== Try it ==
Lines below containing the word "frame" should be copied out.

== Data records ==

==*==

import Summits.Ventures.PackingBounds.ThreePointCert.K10d12AggG1
import Summits.Ventures.PackingBounds.ThreePointCert.K10d12AggP
import Summits.Ventures.PackingBounds.ThreePointCert.CheckFastFZ

/-!
# κ(10) ≤ 556: kernel validation of F groups [4], [5], [6], [10] (est. cost 283326) (part 1 of 3)

Framing: lottery ticket; floor = certified bounds/negative ranges. Venture `PackingBounds` (cell
`pub-packcert`), three-point SDP family, kissing column. Integer data / kernel checks of a feasible point of the
Bachoc–Vallentin semidefinite program (n = 10, s = 1/2, three-point matrix degree 12, two-point (Gegenbauer) part to
degree L = 24, Bachoc–Vallentin multiplier set = cell mode sym2; exact rational certificate `sdp-n10-d12-s1-2-sym2-a24-hyb7-j143228.json`
(sha256 ec3df9a54f2f215f2d69b4ef79b85f5fd23fd5faa12cd7f670a7d0c251362865) of the sdp seat's hybrid pipeline, verified by the cell's two exact verifiers), converted by
`cert2lean_g9.py` (lp gen 9; S = 64) into the units of the kernel checker `ThreePointCert.Check` + `CheckSym2` with the
record degree field set to L = 24 (the checker's degree enters only the unit `W = 2^d·d!` and the side conditions, so a
(d, L) certificate is a `Cert3` of degree L); Gram factor COLUMNS offset-encoded for the Kronecker-substitution validation
`ThreePointCert.CheckKS` (`sosCheckKS`: the claimed expansion and `Σ_k col_k²` compared at the point `(2^w, 2^{wD}, 2^{wD²})`); split check of (ii') `ThreePointCert.CheckSym2Split`.
Emitter `emitlean_ks.py` (lp gen 10; coarse Gram factors `L′ ≈ L/2^k`, expansions `4^k • zᵀ(L′L′ᵀ)z` lifted by `SoundNN.boxNonneg_smul` as in lp gen 9's v3s). Generated file: plain lists of integers / monomials.
-/

namespace Summit.Ventures.PackingBounds.ThreePointCert.K10d12

open Literature.Geometry.DiscreteGeometry Literature.Geometry.DiscreteGeometry.PolyCert PolyCert.SPoly

set_option maxRecDepth 100000 in
set_option maxHeartbeats 0 in
/-- `FI` expansion, blocks [4] (kernel, Gram form + sorted-merge zero test). -/
theorem okF_5 : FchunkOKZ K10d12.cert.n K10d12.cert.d [FBlk.mk 4 K10d12.fw4] K10d12.dFc4 K10d12.dFc5 = true := by
  decide +kernel

set_option maxRecDepth 100000 in
set_option maxHeartbeats 0 in
/-- `FI` expansion, blocks [5] (kernel, Gram form + sorted-merge zero test). -/
theorem okF_6 : FchunkOKZ K10d12.cert.n K10d12.cert.d [FBlk.mk 5 K10d12.fw5] K10d12.dFc5 K10d12.dFc6 = true := by
  decide +kernel

set_option maxRecDepth 100000 in
set_option maxHeartbeats 0 in
/-- `FI` expansion, blocks [6] (kernel, Gram form + sorted-merge zero test). -/
theorem okF_7 : FchunkOKZ K10d12.cert.n K10d12.cert.d [FBlk.mk 6 K10d12.fw6] K10d12.dFc6 K10d12.dFc7 = true := by
  decide +kernel

set_option maxRecDepth 100000 in
set_option maxHeartbeats 0 in
/-- `FI` expansion, blocks [10] (kernel, Gram form + sorted-merge zero test). -/
theorem okF_11 : FchunkOKZ K10d12.cert.n K10d12.cert.d [FBlk.mk 10 K10d12.fw10] K10d12.dFc10 K10d12.dFc11 = true := by
  decide +kernel

end Summit.Ventures.PackingBounds.ThreePointCert.K10d12
/-!
# History assembly: the multiplicity-socket END over the MEMORY-AGNOSTIC reading `RealisedReadingW` (S12-W, site W4a)

Summits-side support leaf of the T⁴-continuum cell (rung (B)+1 on a FINITE torus only; NOT infinite volume, NOT the
mass gap, NOT the Clay statement; NOT a proof of the spine estimate NE7b, which is the cell's OWN estimate, NOT PRINTED
and NOT PROVED).

WHY.  `HistoryAssemblyRealiseMult.hybridNE7_of_realisedReading_printedMult` (this lineage, sub-row S12e, the
S6g′-instance socket END) reads the live structures of the bad terms through `RealisedReading` (`real := Realises … ∧
PendingAt … K`).  The row owner's located MODEL findings F-ne7bp1g40-1 (pendency one index stronger than print at
joins ∕ cutoff) and #3 = R-OWNER-41-1 (the renewal clause reads condition (ii)'s memory FROZEN at the last event,
print reads the CURRENT level's `R_j`; B16 = [Balaban1989LargeFieldII] pp. 383–387, B15 = [Balaban1989LargeFieldI]
pp. 177, 198 — manuscripts UNDER AUDIT, locators only, nothing of them asserted) are repaired by route R-41-a: the END
must not depend on the readiness CONVENTION at all.  Core `HistoryRealiseWeak` (owner, p248661), carriers
`HistoryRealiseWeakReading` (IR-41-4, p250289: `RealisedReadingW`, `termReadingLE_of_realisedW` with the SAME
`TermReadingLE` conclusion).  THIS FILE is the by-name re-plug of that END: hypothesis `RealisedReading ↦
RealisedReadingW`, proof `termReadingLE_of_realised ↦ termReadingLE_of_realisedW`, everything else — the reading-agnostic
socket `hybridNE7_of_termReadingLE_mult`, `card_mul_pshapeTH_le_priceT`, `hocc_of_boundK`, `prod_memOf_le_prod_supPriceK`,
the profile floor from `flowBinders_of_tuned` + `one_le_p0Profile` — VERBATIM; conclusion IDENTICAL.  Append-only: the
landed END stays and is the special case through `RealisedReading.toW`.

WHAT.  **`hybridNE7_of_realisedReadingW_printedMult`**.  [folklore] composition by name; no definition, no `[cite:]`
tag, nothing printed asserted, zero `sorry`.

HONEST.  DISPLAYED, NOT DISCHARGED (unchanged list): the reading H3^NE7b (memory-agnostic currency), (B) at fixed volume
(`SignConventions`, `Cor3With`), the BetaPertH-flow box bounds + tuning + IR smallness at the TLE threshold, NE7c's
`ShellWeightBound`, NE7's `ReindexedBudget` with four summable rates, the per-term printed price sentences `hPM`∕`hPM'`,
the `Regeneration` numerator readings, and the slot multiplicity `hmult` (row S6g′'s instance target — its W-form
instance is W3 `HistoryAssemblyMultInstanceW`, NOT this file).  By-name class of every `WALL-NE7b-P1.md` §2 binder
UNCHANGED; headline p224237 UNCHANGED BY NAME; NE7b NOT PRINTED ∕ NOT PROVED; spine 0∕9.  HONEST DEPENDENCY (cell):
continuum YM on T⁴ ⇐ BetaPertH ∧ nine spine estimates (0/9 proved); BetaPertH ⇐ (D1) ∧ (D4) ∧ CAP+tail; G-an2-4 gates
asym, D1 and NE2/3/4.  This file changes none of it. -/

open Finset MeasureTheory
open Literature.MathematicalPhysics.QuantumFieldTheory.Balaban1983to89
open T4PersistenceDictionary T4PersistentHistoryCount T4BankedInduction T4PrintedShapeBanking
open T4WeightBudget T4GlobalDenominator T4LiveClassFibration T4LiveStructureGas T4LiveGasToTerms T4RecordPriceSeam
open T4PartnerMultiplicity T4IndicatorShell T4MatchingAssembly T4MatchingClosure T4MatchingClosureSocket T4Continuum
open T4StabilitySocket T4BranchingRecordsGas T4TaggedShapeBanking T4CanonicalMenus T4RenewalChains
open Summit.QuantumFields.BalabanUV.T4Continuum.PlacementBatch
open Summit.QuantumFields.BalabanUV.T4Continuum.PlacementSkeleton
open Summit.QuantumFields.BalabanUV.T4Continuum.CountThresholdUniform
open Summit.QuantumFields.BalabanUV.T4Continuum.CountThresholdExit
open Summit.QuantumFields.BalabanUV.T4Continuum.CountSeamJunction
open Summit.QuantumFields.BalabanUV.T4Continuum.LateMergers
open Summit.QuantumFields.BalabanUV.T4Continuum.HistoryFlow
open Summit.QuantumFields.BalabanUV.T4Continuum.HistoryRegeneration
open Summit.QuantumFields.BalabanUV.T4Continuum.HistoryTables
open Summit.QuantumFields.BalabanUV.T4Continuum.HistoryAssemblyTrees
open Summit.QuantumFields.BalabanUV.T4Continuum.HistoryAssemblyTerms
open Summit.QuantumFields.BalabanUV.T4Continuum.HistoryAssemblyPedigree
open Summit.QuantumFields.BalabanUV.T4Continuum.HistoryConstants
open Summit.QuantumFields.BalabanUV.T4Continuum.HistoryGen
open Literature.MathematicalPhysics.QuantumFieldTheory.Balaban1983to89.B13ScaleTransfer
open Summit.QuantumFields.BalabanUV.T4Continuum.ZoneSkeleton
open Summit.QuantumFields.BalabanUV.T4Continuum.HistorySocketTH
open Summit.QuantumFields.BalabanUV.T4Continuum.HistoryCaps
open Summit.QuantumFields.BalabanUV.T4Continuum.HistoryAssemblyPrice
open Summit.QuantumFields.BalabanUV.T4Continuum.HistoryBankingLE
open Summit.QuantumFields.BalabanUV.T4Continuum.HistoryExitLE
open Summit.QuantumFields.BalabanUV.T4Continuum.HistoryAssemblyTreesLE
open Summit.QuantumFields.BalabanUV.T4Continuum.HistoryAssemblyTermsLE
open Summit.QuantumFields.BalabanUV.T4Continuum.HistoryRealise
open Summit.QuantumFields.BalabanUV.T4Continuum.HistoryAssemblyRealiseLE
open Summit.QuantumFields.BalabanUV.T4Continuum.HistoryAssemblyMult
open Summit.QuantumFields.BalabanUV.T4Continuum.HistoryAssemblyMultKey
open Summit.QuantumFields.BalabanUV.T4Continuum.HistoryRealiseWeak
open Summit.QuantumFields.BalabanUV.T4Continuum.HistoryRealiseWeakReading
open Summit.QuantumFields.BalabanUV.T4Continuum.HistoryAssemblyRealiseMult
/-- **The theta-docking clause of the joint letter — TEST-FUNCTION EDITION [Rogawski1990 Prop. 13.1.3 (d), 13.1.4; GelbartRogawski1991 Lem. 5.1.2] on GIVEN data** (hypothesis = the (13.1.4) identity ON TEST FUNCTIONS, ★ `LocalAPacket.CharIdentityAtTest`; T8-21).  For the global transfer data
`(Δ_v, m_{H,v}, m_{G,v})_v`, Haar families `ν_H, ν_G`, the character `ξ` of `H`, Rogawski's `μ = μω`, the local characters `ξ_v = ξloc v`, and a rational theta frame
`ᵗ(c̄ g) H g = diag dV`: for every pair `(μ, χ_f)` (`μ` conjugate-symplectic, `χ_f` a continuous unitary character of `U(1)(𝔸_{L⁺,f})`) on letter #76's two DICTIONARY
equations, at every finite `v` of `L⁺` that does not split in `L`, for every form congruence `ᵗT̄·H_v·T = a·Φ₃`, every Haar measure `μZ` on `U(Φ₃)(L⁺_v) ⧸ Z`, every
Keys-labelled pair `(π², πⁿ)` of `JH(i_G(χ_ξ))` with `πⁿ` NOT square-integrable (so `πⁿ = πⁿ(ξ_v)`), and every SUPERCUSPIDAL class `πs ≠ πⁿ ∘ e` of `U(H)(L⁺_v)` such that
the packet `⟨πⁿ ∘ e, some πs⟩` satisfies the character identity (13.1.4) for this data: `πs` is the local theta type `X_v(μ, ε, χ_f) ∘ κ_v⁻¹` (★ `ThetaTypeAtCM`) for some
line class `ε` — «`πˢ(ξ_v) = ω(γ_v, ψ′_v, χ_v)` for the other class of `ψ′_v`».  A PREDICATE: print-true for Rogawski's canonical transfer data (where the witness `πs` is
unique and is GR91's supercuspidal Weil representation), meaningless for twisted∕degenerate `Δ` — to be asserted only INSIDE the joint existential of ★
`GlobalTransferWithCMCharIdentities` (its owner's edition), never free-standing.
[cite: Rogawski1990, §13.1 Prop. 13.1.3 (d), Prop. 13.1.4 p. 199; §12.2 (2) p. 174] [cite: GelbartRogawski1991, Lem. 5.1.2 p. 466; §1.4 pp. 450–451] -/
def CMThetaDockingClausesTest
    [∀ v : HeightOneSpectrum (𝓞 ↥(maximalRealSubfield L)), MeasurableSpace ((cmDatum L 3 H).Local v)]
    [∀ v : HeightOneSpectrum (𝓞 ↥(maximalRealSubfield L)),
      MeasurableSpace ((cmDatum L 2 (Matrix.of fun i j : Fin 2 => if i.val + j.val + 1 = 2 then (1 : L) else 0)).Local v ×
        (cmDatum L 1 (Matrix.of fun i j : Fin 1 => if i.val + j.val + 1 = 1 then (1 : L) else 0)).Local v)]
    [∀ (v : HeightOneSpectrum (𝓞 ↥(maximalRealSubfield L)))
        (a : ((cmDatum L 2 (Matrix.of fun i j : Fin 2 => if i.val + j.val + 1 = 2 then (1 : L) else 0)).Local v ×
          (cmDatum L 1 (Matrix.of fun i j : Fin 1 => if i.val + j.val + 1 = 1 then (1 : L) else 0)).Local v)),
      MeasurableSpace (((cmDatum L 2 (Matrix.of fun i j : Fin 2 => if i.val + j.val + 1 = 2 then (1 : L) else 0)).Local v ×
          (cmDatum L 1 (Matrix.of fun i j : Fin 1 => if i.val + j.val + 1 = 1 then (1 : L) else 0)).Local v) ⧸
        Subgroup.centralizer ({a} : Set ((cmDatum L 2 (Matrix.of fun i j : Fin 2 => if i.val + j.val + 1 = 2 then (1 : L) else 0)).Local v ×
          (cmDatum L 1 (Matrix.of fun i j : Fin 1 => if i.val + j.val + 1 = 1 then (1 : L) else 0)).Local v)))]
    [∀ (v : HeightOneSpectrum (𝓞 ↥(maximalRealSubfield L))) (γ : (cmDatum L 3 H).Local v),
      MeasurableSpace ((cmDatum L 3 H).Local v ⧸ Subgroup.centralizer ({γ} : Set ((cmDatum L 3 H).Local v)))]
    (Δ : ∀ v : HeightOneSpectrum (𝓞 ↥(maximalRealSubfield L)), LocalTransferFactor L H v)
    (mH : ∀ v : HeightOneSpectrum (𝓞 ↥(maximalRealSubfield L)),
      OrbitalMeasureFamily ((cmDatum L 2 (Matrix.of fun i j : Fin 2 => if i.val + j.val + 1 = 2 then (1 : L) else 0)).Local v ×
        (cmDatum L 1 (Matrix.of fun i j : Fin 1 => if i.val + j.val + 1 = 1 then (1 : L) else 0)).Local v))
    (mG : ∀ v : HeightOneSpectrum (𝓞 ↥(maximalRealSubfield L)), OrbitalMeasureFamily ((cmDatum L 3 H).Local v))
    (νH : ∀ v : HeightOneSpectrum (𝓞 ↥(maximalRealSubfield L)),
      Measure ((cmDatum L 2 (Matrix.of fun i j : Fin 2 => if i.val + j.val + 1 = 2 then (1 : L) else 0)).Local v ×
        (cmDatum L 1 (Matrix.of fun i j : Fin 1 => if i.val + j.val + 1 = 1 then (1 : L) else 0)).Local v))
    (νG : ∀ v : HeightOneSpectrum (𝓞 ↥(maximalRealSubfield L)), Measure ((cmDatum L 3 H).Local v))
    (ξ : OneDimAutRepH L) (μω : HeckeCharacter L)
    (ξloc : ∀ v : HeightOneSpectrum (𝓞 ↥(maximalRealSubfield L)),
      (cmDatum L 2 (Matrix.of fun i j : Fin 2 => if i.val + j.val + 1 = 2 then (1 : L) else 0)).Local v ×
        (cmDatum L 1 (Matrix.of fun i j : Fin 1 => if i.val + j.val + 1 = 1 then (1 : L) else 0)).Local v →* ℂˣ)
    {n' : ℕ} (e₁ : Fin 3 × Fin 1 ≃ Fin n') (dV : Fin 3 → L) (hdV : ∀ i, IsCMField.complexConj L (dV i) = dV i) (hdV0 : ∀ i, dV i ≠ 0) (g : GL (Fin 3) L)
    (hg : ((g : Matrix (Fin 3) (Fin 3) L).map (cmConjRingHom L))ᵀ * H * (g : Matrix (Fin 3) (Fin 3) L) = Matrix.diagonal dV) : Prop :=
  ∀ (μ : Literature.NumberTheory.Automorphic.IdeleClassGroup L →ₜ* Circle) (hμ : IsConjugateSymplectic L μ)
    (χf : UnitaryGroup.finAdelicOne (↥(maximalRealSubfield L)) L (IsCMField.complexConj L) →* ℂˣ),
    Continuous χf → (∀ z, ‖((χf z : ℂˣ) : ℂ)‖ = 1) →
    -- DICTIONARY (μ): `μ̃ = η̃⁻¹ · ψ̃⁻¹ · μω`, semi-locally at every finite place of `L⁺` (verbatim from #76)
    (∀ v : HeightOneSpectrum (𝓞 ↥(maximalRealSubfield L)),
        (toHeckeCharacter L μ).semilocalComponent L v = (ξ.bcη⁻¹ * ξ.bcψ⁻¹ * μω).semilocalComponent L v) →
    -- DICTIONARY (χ_f): `χ_f (z / z̄) = (ψ̃⁻¹ · (η̃⁻¹ ψ̃⁻¹ μω)²) ((1_∞, z))` for every finite idèle `z` of `L` (verbatim from #76)
    (∀ z : (FiniteAdeleRing (𝓞 L) L)ˣ,
        χf (finAdelicCheck (↥(maximalRealSubfield L)) L (IsCMField.complexConj L)
            (AlgEquiv.ext fun x => by rw [AlgEquiv.mul_apply, IsCMField.complexConj_apply_apply, AlgEquiv.one_apply]) z) =
          (ξ.bcψ⁻¹ * (ξ.bcη⁻¹ * ξ.bcψ⁻¹ * μω) ^ 2)
            (Units.map (N := AdeleRing (𝓞 L) L) (MonoidHom.inr (InfiniteAdeleRing L) (FiniteAdeleRing (𝓞 L) L)) z)) →
    ∀ (v : HeightOneSpectrum (𝓞 ↥(maximalRealSubfield L))),
      (∀ w : PlacesOver L v, IsCMField.complexConj L • w.1 = w.1) →
      ∀ (T : GL (Fin 3) (LocalRing L v)) (a : LocalRing L v) (ha : IsUnit a)
        (h : formCongr (conjLocal L (IsCMField.complexConj L) v) T (H.map (algebraMap L (LocalRing L v))) =
          a • (Matrix.of fun i j : Fin 3 => if i.val + j.val + 1 = 3 then (1 : L) else 0).map (algebraMap L (LocalRing L v))),
      ∀ [MeasurableSpace (Gqs L v ⧸ Subgroup.center (Gqs L v))] [BorelSpace (Gqs L v ⧸ Subgroup.center (Gqs L v))]
        (μZ : Measure (Gqs L v ⧸ Subgroup.center (Gqs L v))) [μZ.IsHaarMeasure],
      ∀ (π2 πn : IrrClass (Gqs L v)),
        KeysCaseTwoLabels L v (μω.semilocalComponent L v) (torusLocalComponent L (IsCMField.complexConj L) v ξ.η)
          (torusLocalComponent L (IsCMField.complexConj L) v ξ.ψ) π2 πn →
        ¬ πn.IsSquareIntegrable μZ →
        ∀ (πs : IrrClass ((cmDatum L 3 H).Local v)), πs.IsSupercuspidal →
          πs ≠ IrrClass.comap (cmDatumLocalCongr L v T ha h).symm πn →
          (⟨IrrClass.comap (cmDatumLocalCongr L v T ha h).symm πn, some πs⟩ : CMLocalAPacket L H v).CharIdentityAtTest L H v
              (fun c f => c.smoothTrace (νG v) f) (ξloc v) (νH v) (Δ v) (mH v) (mG v) →
          ∃ ε : (↥(maximalRealSubfield L))ˣ, ThetaTypeAtCM L H e₁ dV hdV hdV0 g hg μ hμ χf ε v πs

/-- **The `Q`-shaped theta-docking package** (currency of ★ `CMCharIdentityPackage`): for the global data `(Δ_v, m_{H,v}, m_{G,v})_v`, the clauses
`CMThetaDockingClausesTest` for EVERY global character `ξ` of `H` at the local characters `ξ_v = ξ.xiLocalChar v` BY NAME, for the given frame.  Intended use: the joint
letter's owner conjoins it, `Q := fun Δ mH mG => CMCharIdentityPackage … Δ mH mG ∧ CMThetaDockingPackageTest … Δ mH mG`.
[cite: Rogawski1990, §13.1 Prop. 13.1.4 p. 199] [cite: GelbartRogawski1991, Lem. 5.1.2 p. 466] -/
def CMThetaDockingPackageTest
    [∀ v : HeightOneSpectrum (𝓞 ↥(maximalRealSubfield L)), MeasurableSpace ((cmDatum L 3 H).Local v)]
    [∀ v : HeightOneSpectrum (𝓞 ↥(maximalRealSubfield L)),
      MeasurableSpace ((cmDatum L 2 (Matrix.of fun i j : Fin 2 => if i.val + j.val + 1 = 2 then (1 : L) else 0)).Local v ×
        (cmDatum L 1 (Matrix.of fun i j : Fin 1 => if i.val + j.val + 1 = 1 then (1 : L) else 0)).Local v)]
    [∀ (v : HeightOneSpectrum (𝓞 ↥(maximalRealSubfield L)))
        (a : ((cmDatum L 2 (Matrix.of fun i j : Fin 2 => if i.val + j.val + 1 = 2 then (1 : L) else 0)).Local v ×
          (cmDatum L 1 (Matrix.of fun i j : Fin 1 => if i.val + j.val + 1 = 1 then (1 : L) else 0)).Local v)),
      MeasurableSpace (((cmDatum L 2 (Matrix.of fun i j : Fin 2 => if i.val + j.val + 1 = 2 then (1 : L) else 0)).Local v ×
          (cmDatum L 1 (Matrix.of fun i j : Fin 1 => if i.val + j.val + 1 = 1 then (1 : L) else 0)).Local v) ⧸
        Subgroup.centralizer ({a} : Set ((cmDatum L 2 (Matrix.of fun i j : Fin 2 => if i.val + j.val + 1 = 2 then (1 : L) else 0)).Local v ×
          (cmDatum L 1 (Matrix.of fun i j : Fin 1 => if i.val + j.val + 1 = 1 then (1 : L) else 0)).Local v)))]
    [∀ (v : HeightOneSpectrum (𝓞 ↥(maximalRealSubfield L))) (γ : (cmDatum L 3 H).Local v),
      MeasurableSpace ((cmDatum L 3 H).Local v ⧸ Subgroup.centralizer ({γ} : Set ((cmDatum L 3 H).Local v)))]
    (νH : ∀ v : HeightOneSpectrum (𝓞 ↥(maximalRealSubfield L)),
      Measure ((cmDatum L 2 (Matrix.of fun i j : Fin 2 => if i.val + j.val + 1 = 2 then (1 : L) else 0)).Local v ×
        (cmDatum L 1 (Matrix.of fun i j : Fin 1 => if i.val + j.val + 1 = 1 then (1 : L) else 0)).Local v))
    (νG : ∀ v : HeightOneSpectrum (𝓞 ↥(maximalRealSubfield L)), Measure ((cmDatum L 3 H).Local v))
    (μω : HeckeCharacter L)
    {n' : ℕ} (e₁ : Fin 3 × Fin 1 ≃ Fin n') (dV : Fin 3 → L) (hdV : ∀ i, IsCMField.complexConj L (dV i) = dV i) (hdV0 : ∀ i, dV i ≠ 0) (g : GL (Fin 3) L)
    (hg : ((g : Matrix (Fin 3) (Fin 3) L).map (cmConjRingHom L))ᵀ * H * (g : Matrix (Fin 3) (Fin 3) L) = Matrix.diagonal dV) :
    (∀ v : HeightOneSpectrum (𝓞 ↥(maximalRealSubfield L)), LocalTransferFactor L H v) →
    (∀ v : HeightOneSpectrum (𝓞 ↥(maximalRealSubfield L)),
      OrbitalMeasureFamily ((cmDatum L 2 (Matrix.of fun i j : Fin 2 => if i.val + j.val + 1 = 2 then (1 : L) else 0)).Local v ×
        (cmDatum L 1 (Matrix.of fun i j : Fin 1 => if i.val + j.val + 1 = 1 then (1 : L) else 0)).Local v)) →
    (∀ v : HeightOneSpectrum (𝓞 ↥(maximalRealSubfield L)), OrbitalMeasureFamily ((cmDatum L 3 H).Local v)) → Prop :=
  fun Δ mH mG => ∀ ξ : OneDimAutRepH L, CMThetaDockingClausesTest L H Δ mH mG νH νG ξ μω (fun v => ξ.xiLocalChar v) e₁ dV hdV hdV0 g hg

==*==

== Output of the exercise ==
`(Δ_v, m_{H,v}, m_{G,v})_v`, Haar families `ν_H, ν_G`, the character `ξ` of `H`, Rogawski's `μ = μω`, the local characters `ξ_v = ξloc v`, and a rational theta frame
`CMThetaDockingClausesTest` for EVERY global character `ξ` of `H` at the local characters `ξ_v = ξ.xiLocalChar v` BY NAME, for the given frame.  Intended use: the joint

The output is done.